import Summits.AtomisticToContinuum.Crystallization.Theorems.FrustratedLawDichotomyCellArithNash

/-!
# FrustratedLawDichotomy · crux `AperiodicFrustratedLawGap` (stmt-AtomisticToContinuum-27623) — CELL-ARITH, SHARED CLASS READINGS for the
# per-label columns (decomp-a2c hand-1 g53; critic r1785 (A)/(B): the per-label NASH block ≈ 19 k leaves and the remainder pairs ≈ 21–23 k
# leaves dominate the ≈ 290 s/cell kernel projection — but their `ψ`/`ψ′`/`forceRem` readings depend on the BOND CLASS only)

The primed editions below take the four window readings `PL ≤ S·ψ(t) ≤ PH`, `P1L ≤ S·ψ′(t) ≤ P1H` (and `S·forceRem ≤ FR`) as
INTEGER ARGUMENTS with reading hypotheses instead of recomputing `psiLoZ/psiHiZ/psi1LoZ/psi1HiZ/forceRemHiZ` inside every term:
a K-file evaluates those once per bond class `|Δz|²` (142 classes for fcc, 899 for F1 — `…CellArithLJ.psiLoZ_le` etc. give the
hypotheses) and the per-label / per-pair work is only `⌊⌋/⌈⌉` of small rational multiples (`smulCoord`, `corner`), an order of
magnitude fewer kernel steps per leaf.

* §1 `linLabLoZ'/linLabHiZ'` + `linLabLoZ'_le/le_linLabHiZ'` (coordinates of (252) `linLab` from shared readings);
* §2 `nashLoZ'/nashHiZ'` + `nash_mem'` (the (252) `nashVecLab` box from per-pair reading TABLES `PL PH P1L P1H : ι → ℤ`);
* §3 `rmTerm_le'` (one `hRM` summand from a shared `forceRem` reading `FR`), `pairing_le_cornerHi'` is `…CellArithTaylor.le_cornerHi` itself.

Computable `def`s (4) + soundness; imports `…CellArithNash`; 0 sorry.  Tags: [folklore].
-/

namespace Summit.AtomisticToContinuum.Crystallization.Theorems.FrustratedLawDichotomyCellArithShared

open scoped BigOperators
open Summit.AtomisticToContinuum.Crystallization.Theorems.FrustratedLawDichotomyCoherentFloorAlgebra (psiT psiT1 forceRem)
open Summit.AtomisticToContinuum.Crystallization.Theorems.FrustratedLawDichotomyCellMetric (gram linLab nashVecLab)
open Summit.AtomisticToContinuum.Crystallization.Theorems.FrustratedLawDichotomyCellArith
open Summit.AtomisticToContinuum.Crystallization.Theorems.FrustratedLawDichotomyCellArithTaylor (cornerLo cornerHi le_cornerHi cornerLo_le)
open Summit.AtomisticToContinuum.Crystallization.Theorems.FrustratedLawDichotomyCellArithGram
  (smulCoordLo smulCoordHi smulCoordLo_le le_smulCoordHi two_mul_mem finsetSum_readings_le le_finsetSum_readings)

variable {ι : Type*} [DecidableEq ι]

/-! ## §1 `linLab` coordinates from shared readings -/

/-- LOWER reading of `(linLab G z y) i` from SHARED readings `PL ≤ S·ψ(g z z) ≤ PH`, `P1L ≤ S·ψ′(g z z) ≤ P1H`. [folklore] -/
def linLabLoZ' (PL PH P1L P1H : ℤ) (glo ghi yi zi : ℚ) : ℤ :=
  smulCoordLo PL PH yi + cornerLo P1L P1H (min (2 * glo * zi) (2 * ghi * zi)) (max (2 * glo * zi) (2 * ghi * zi))

/-- UPPER reading of `(linLab G z y) i` from shared readings. [folklore] -/
def linLabHiZ' (PL PH P1L P1H : ℤ) (glo ghi yi zi : ℚ) : ℤ :=
  smulCoordHi PL PH yi + cornerHi P1L P1H (min (2 * glo * zi) (2 * ghi * zi)) (max (2 * glo * zi) (2 * ghi * zi))

section LinLab

variable {S PL PH P1L P1H : ℤ} {G : Matrix (Fin 3) (Fin 3) ℝ} {z y : Fin 3 → ℝ} {glo ghi : ℚ} {yq zq : Fin 3 → ℚ} {i : Fin 3}

omit [DecidableEq ι] in
/-- ★ `linLabLoZ' ≤ S·(linLab G z y) i`. [folklore] -/
theorem linLabLoZ'_le (hPL : (PL : ℝ) ≤ S * psiT (gram G z z)) (hPH : S * psiT (gram G z z) ≤ (PH : ℝ))
    (hP1L : (P1L : ℝ) ≤ S * psiT1 (gram G z z)) (hP1H : S * psiT1 (gram G z z) ≤ (P1H : ℝ))
    (hg1 : (glo : ℝ) ≤ gram G z y) (hg2 : gram G z y ≤ (ghi : ℝ)) (hy : y i = (yq i : ℝ)) (hz : z i = (zq i : ℝ)) :
    ((linLabLoZ' PL PH P1L P1H glo ghi (yq i) (zq i) : ℤ) : ℝ) ≤ S * linLab G z y i := by
  have A := smulCoordLo_le (c := yq i) hPL hPH
  obtain ⟨m1, m2⟩ := two_mul_mem (i := i) hg1 hg2 hz
  have B := cornerLo_le hP1L hP1H m1 m2
  unfold linLabLoZ'
  have e : S * linLab G z y i = S * (psiT (gram G z z) * (yq i : ℝ)) + S * (psiT1 (gram G z z) * (2 * gram G z y * z i)) := by
    simp only [linLab, Pi.add_apply, Pi.smul_apply, smul_eq_mul, hy]; ring
  rw [e]; push_cast; exact add_le_add A B

omit [DecidableEq ι] in
/-- ★ `S·(linLab G z y) i ≤ linLabHiZ'`. [folklore] -/
theorem le_linLabHiZ' (hPL : (PL : ℝ) ≤ S * psiT (gram G z z)) (hPH : S * psiT (gram G z z) ≤ (PH : ℝ))
    (hP1L : (P1L : ℝ) ≤ S * psiT1 (gram G z z)) (hP1H : S * psiT1 (gram G z z) ≤ (P1H : ℝ))
    (hg1 : (glo : ℝ) ≤ gram G z y) (hg2 : gram G z y ≤ (ghi : ℝ)) (hy : y i = (yq i : ℝ)) (hz : z i = (zq i : ℝ)) :
    S * linLab G z y i ≤ ((linLabHiZ' PL PH P1L P1H glo ghi (yq i) (zq i) : ℤ) : ℝ) := by
  have A := le_smulCoordHi (c := yq i) hPL hPH
  obtain ⟨m1, m2⟩ := two_mul_mem (i := i) hg1 hg2 hz
  have B := le_cornerHi hP1L hP1H m1 m2
  unfold linLabHiZ'
  have e : S * linLab G z y i = S * (psiT (gram G z z) * (yq i : ℝ)) + S * (psiT1 (gram G z z) * (2 * gram G z y * z i)) := by
    simp only [linLab, Pi.add_apply, Pi.smul_apply, smul_eq_mul, hy]; ring
  rw [e]; push_cast; exact add_le_add A B

end LinLab

/-! ## §2 The NASH box from per-pair reading tables -/

/-- LOWER reading of coordinate `i` of `nashVecLab G M MI a ω nb m` from reading TABLES: `P0L/P0H` for `ψ(g(a m,a m))`; for own-multiplier
pairs `m'`: `PL PH P1L P1H m'` (readings of `ψ`, `ψ′` at `g(z,z)`, `z = a m − a m'`) and `glo ghi m'` (interval of `g(z, ω m)`); for neighbour pairs
`x`: primed tables at `z = a x − a m` with `glo' ghi' x` for `g(z, ω x)`. [folklore] -/
def nashLoZ' (M MI : Finset ι) (nb : ι → Finset ι) (m : ι) (i : Fin 3) (aq ωq : ι → Fin 3 → ℚ) (P0L P0H : ℤ)
    (PL PH P1L P1H : ι → ℤ) (glo ghi : ι → ℚ) (PL' PH' P1L' P1H' : ι → ℤ) (glo' ghi' : ι → ℚ) : ℤ :=
  smulCoordLo P0L P0H (aq m i)
    - (if m ∈ MI then ∑ m' ∈ (M.erase m).filter (fun m' => m' ∈ nb m),
        linLabHiZ' (PL m') (PH m') (P1L m') (P1H m') (glo m') (ghi m') (ωq m i) (aq m i - aq m' i) else 0)
    + ∑ x ∈ (MI.erase m).filter (fun x => x ∈ nb m),
        linLabLoZ' (PL' x) (PH' x) (P1L' x) (P1H' x) (glo' x) (ghi' x) (ωq x i) (aq x i - aq m i)

/-- UPPER reading of coordinate `i` of `nashVecLab G M MI a ω nb m` from reading tables. [folklore] -/
def nashHiZ' (M MI : Finset ι) (nb : ι → Finset ι) (m : ι) (i : Fin 3) (aq ωq : ι → Fin 3 → ℚ) (P0L P0H : ℤ)
    (PL PH P1L P1H : ι → ℤ) (glo ghi : ι → ℚ) (PL' PH' P1L' P1H' : ι → ℤ) (glo' ghi' : ι → ℚ) : ℤ :=
  smulCoordHi P0L P0H (aq m i)
    - (if m ∈ MI then ∑ m' ∈ (M.erase m).filter (fun m' => m' ∈ nb m),
        linLabLoZ' (PL m') (PH m') (P1L m') (P1H m') (glo m') (ghi m') (ωq m i) (aq m i - aq m' i) else 0)
    + ∑ x ∈ (MI.erase m).filter (fun x => x ∈ nb m),
        linLabHiZ' (PL' x) (PH' x) (P1L' x) (P1H' x) (glo' x) (ghi' x) (ωq x i) (aq x i - aq m i)

section Nash

variable {S : ℤ} {G : Matrix (Fin 3) (Fin 3) ℝ} {M MI : Finset ι} {nb : ι → Finset ι} {m : ι} {i : Fin 3}
  {a ω : ι → Fin 3 → ℝ} {aq ωq : ι → Fin 3 → ℚ} {P0L P0H : ℤ} {PL PH P1L P1H PL' PH' P1L' P1H' : ι → ℤ}
  {glo ghi glo' ghi' : ι → ℚ}

/-- ★ THE NASH BOX from shared readings: `nashLoZ' ≤ S·(nashVecLab …) i ≤ nashHiZ'`. [folklore] -/
theorem nash_mem' (ha : ∀ x j, a x j = (aq x j : ℝ)) (hω : ∀ x j, ω x j = (ωq x j : ℝ))
    (h0L : (P0L : ℝ) ≤ S * psiT (gram G (a m) (a m))) (h0H : S * psiT (gram G (a m) (a m)) ≤ (P0H : ℝ))
    (hown : ∀ m' ∈ (M.erase m).filter (fun m' => m' ∈ nb m),
      (PL m' : ℝ) ≤ S * psiT (gram G (a m - a m') (a m - a m')) ∧ S * psiT (gram G (a m - a m') (a m - a m')) ≤ (PH m' : ℝ)
        ∧ (P1L m' : ℝ) ≤ S * psiT1 (gram G (a m - a m') (a m - a m')) ∧ S * psiT1 (gram G (a m - a m') (a m - a m')) ≤ (P1H m' : ℝ)
        ∧ (glo m' : ℝ) ≤ gram G (a m - a m') (ω m) ∧ gram G (a m - a m') (ω m) ≤ (ghi m' : ℝ))
    (hnbr : ∀ x ∈ (MI.erase m).filter (fun x => x ∈ nb m),
      (PL' x : ℝ) ≤ S * psiT (gram G (a x - a m) (a x - a m)) ∧ S * psiT (gram G (a x - a m) (a x - a m)) ≤ (PH' x : ℝ)
        ∧ (P1L' x : ℝ) ≤ S * psiT1 (gram G (a x - a m) (a x - a m)) ∧ S * psiT1 (gram G (a x - a m) (a x - a m)) ≤ (P1H' x : ℝ)
        ∧ (glo' x : ℝ) ≤ gram G (a x - a m) (ω x) ∧ gram G (a x - a m) (ω x) ≤ (ghi' x : ℝ)) :
    ((nashLoZ' M MI nb m i aq ωq P0L P0H PL PH P1L P1H glo ghi PL' PH' P1L' P1H' glo' ghi' : ℤ) : ℝ)
        ≤ S * nashVecLab G M MI a ω nb m i
      ∧ S * nashVecLab G M MI a ω nb m i
        ≤ ((nashHiZ' M MI nb m i aq ωq P0L P0H PL PH P1L P1H glo ghi PL' PH' P1L' P1H' glo' ghi' : ℤ) : ℝ) := by
  have L1 := smulCoordLo_le (c := aq m i) h0L h0H
  have L2 := le_smulCoordHi (c := aq m i) h0L h0H
  have hsub : ∀ x y : ι, (a x - a y) i = ((aq x i - aq y i : ℚ) : ℝ) := by
    intro x y; simp only [Pi.sub_apply, ha]; push_cast; ring
  have A1 : ∀ m' ∈ (M.erase m).filter (fun m' => m' ∈ nb m),
      ((linLabLoZ' (PL m') (PH m') (P1L m') (P1H m') (glo m') (ghi m') (ωq m i) (aq m i - aq m' i) : ℤ) : ℝ)
        ≤ S * linLab G (a m - a m') (ω m) i := by
    intro m' hm'
    obtain ⟨p1, p2, p3, p4, g1, g2⟩ := hown m' hm'
    exact linLabLoZ'_le (yq := ωq m) (zq := fun j => aq m j - aq m' j) p1 p2 p3 p4 g1 g2 (hω m i) (hsub m m')
  have A2 : ∀ m' ∈ (M.erase m).filter (fun m' => m' ∈ nb m),
      S * linLab G (a m - a m') (ω m) i
        ≤ ((linLabHiZ' (PL m') (PH m') (P1L m') (P1H m') (glo m') (ghi m') (ωq m i) (aq m i - aq m' i) : ℤ) : ℝ) := by
    intro m' hm'
    obtain ⟨p1, p2, p3, p4, g1, g2⟩ := hown m' hm'
    exact le_linLabHiZ' (yq := ωq m) (zq := fun j => aq m j - aq m' j) p1 p2 p3 p4 g1 g2 (hω m i) (hsub m m')
  have B1 : ∀ x ∈ (MI.erase m).filter (fun x => x ∈ nb m),
      ((linLabLoZ' (PL' x) (PH' x) (P1L' x) (P1H' x) (glo' x) (ghi' x) (ωq x i) (aq x i - aq m i) : ℤ) : ℝ)
        ≤ S * linLab G (a x - a m) (ω x) i := by
    intro x hx
    obtain ⟨p1, p2, p3, p4, g1, g2⟩ := hnbr x hx
    exact linLabLoZ'_le (yq := ωq x) (zq := fun j => aq x j - aq m j) p1 p2 p3 p4 g1 g2 (hω x i) (hsub x m)
  have B2 : ∀ x ∈ (MI.erase m).filter (fun x => x ∈ nb m),
      S * linLab G (a x - a m) (ω x) i
        ≤ ((linLabHiZ' (PL' x) (PH' x) (P1L' x) (P1H' x) (glo' x) (ghi' x) (ωq x i) (aq x i - aq m i) : ℤ) : ℝ) := by
    intro x hx
    obtain ⟨p1, p2, p3, p4, g1, g2⟩ := hnbr x hx
    exact le_linLabHiZ' (yq := ωq x) (zq := fun j => aq x j - aq m j) p1 p2 p3 p4 g1 g2 (hω x i) (hsub x m)
  have SA1 := finsetSum_readings_le S _ _ _ A1
  have SA2 := le_finsetSum_readings S _ _ _ A2
  have SB1 := finsetSum_readings_le S _ _ _ B1
  have SB2 := le_finsetSum_readings S _ _ _ B2
  have e : nashVecLab G M MI a ω nb m i = (psiT (gram G (a m) (a m)) • a m) i
      - (if m ∈ MI then ∑ m' ∈ (M.erase m).filter (fun m' => m' ∈ nb m), linLab G (a m - a m') (ω m) i else 0)
      + ∑ x ∈ (MI.erase m).filter (fun x => x ∈ nb m), linLab G (a x - a m) (ω x) i := by
    unfold nashVecLab
    by_cases h : m ∈ MI
    · simp [h, Finset.sum_apply]; ring
    · simp [h, Finset.sum_apply]
  have eL : (psiT (gram G (a m) (a m)) • a m) i = psiT (gram G (a m) (a m)) * (aq m i : ℝ) := by
    simp only [Pi.smul_apply, smul_eq_mul, ha]
  rw [e, eL]
  unfold nashLoZ' nashHiZ'
  by_cases hMI : m ∈ MI
  · simp only [hMI, if_true]
    push_cast at SA1 SA2 SB1 SB2 L1 L2 ⊢
    constructor <;> nlinarith [SA1, SA2, SB1, SB2, L1, L2]
  · simp only [hMI, if_false]
    push_cast at SB1 SB2 L1 L2 ⊢
    constructor <;> nlinarith [SB1, SB2, L1, L2]

end Nash

/-! ## §3 The remainder pair term from a shared `forceRem` reading -/

omit [DecidableEq ι] in
/-- ★ one `hRM` summand with a SHARED class reading `S·forceRem r η ≤ FR` (from `…CellArithTaylor.le_forceRemHiZ`, once per bond class and
`η ∈ {τ, 2τ}`): `0 ≤ a ≤ yb ⇒ a·forceRem r η ≤ scHi yb FR / S`. [folklore] -/
theorem rmTerm_le' {S FR : ℤ} {a r η : ℝ} {yb : ℚ} (hS : 0 < S) (ha0 : 0 ≤ a) (ha : a ≤ (yb : ℝ)) (hf0 : 0 ≤ forceRem r η)
    (hFR : S * forceRem r η ≤ (FR : ℝ)) : a * forceRem r η ≤ ((scHi yb FR : ℤ) : ℝ) / S := by
  refine le_div_of_reading hS ?_
  have hyb0 : 0 ≤ yb := by
    have : (0 : ℝ) ≤ yb := ha0.trans ha
    exact_mod_cast this
  have H := le_scHi (c := yb) hyb0 hFR
  have hy : S * (a * forceRem r η) ≤ S * ((yb : ℝ) * forceRem r η) :=
    mul_le_mul_of_nonneg_left (mul_le_mul_of_nonneg_right ha hf0) (by exact_mod_cast hS.le)
  exact hy.trans H

end Summit.AtomisticToContinuum.Crystallization.Theorems.FrustratedLawDichotomyCellArithShared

# Exercise description
Give back exactly the lines from the beginning of the records through the line containing "The primed editions", and only those.

# Response to this task
import Summits.AtomisticToContinuum.Crystallization.Theorems.FrustratedLawDichotomyCellArithNash

/-!
# FrustratedLawDichotomy · crux `AperiodicFrustratedLawGap` (stmt-AtomisticToContinuum-27623) — CELL-ARITH, SHARED CLASS READINGS for the
# per-label columns (decomp-a2c hand-1 g53; critic r1785 (A)/(B): the per-label NASH block ≈ 19 k leaves and the remainder pairs ≈ 21–23 k
# leaves dominate the ≈ 290 s/cell kernel projection — but their `ψ`/`ψ′`/`forceRem` readings depend on the BOND CLASS only)

The primed editions below take the four window readings `PL ≤ S·ψ(t) ≤ PH`, `P1L ≤ S·ψ′(t) ≤ P1H` (and `S·forceRem ≤ FR`) as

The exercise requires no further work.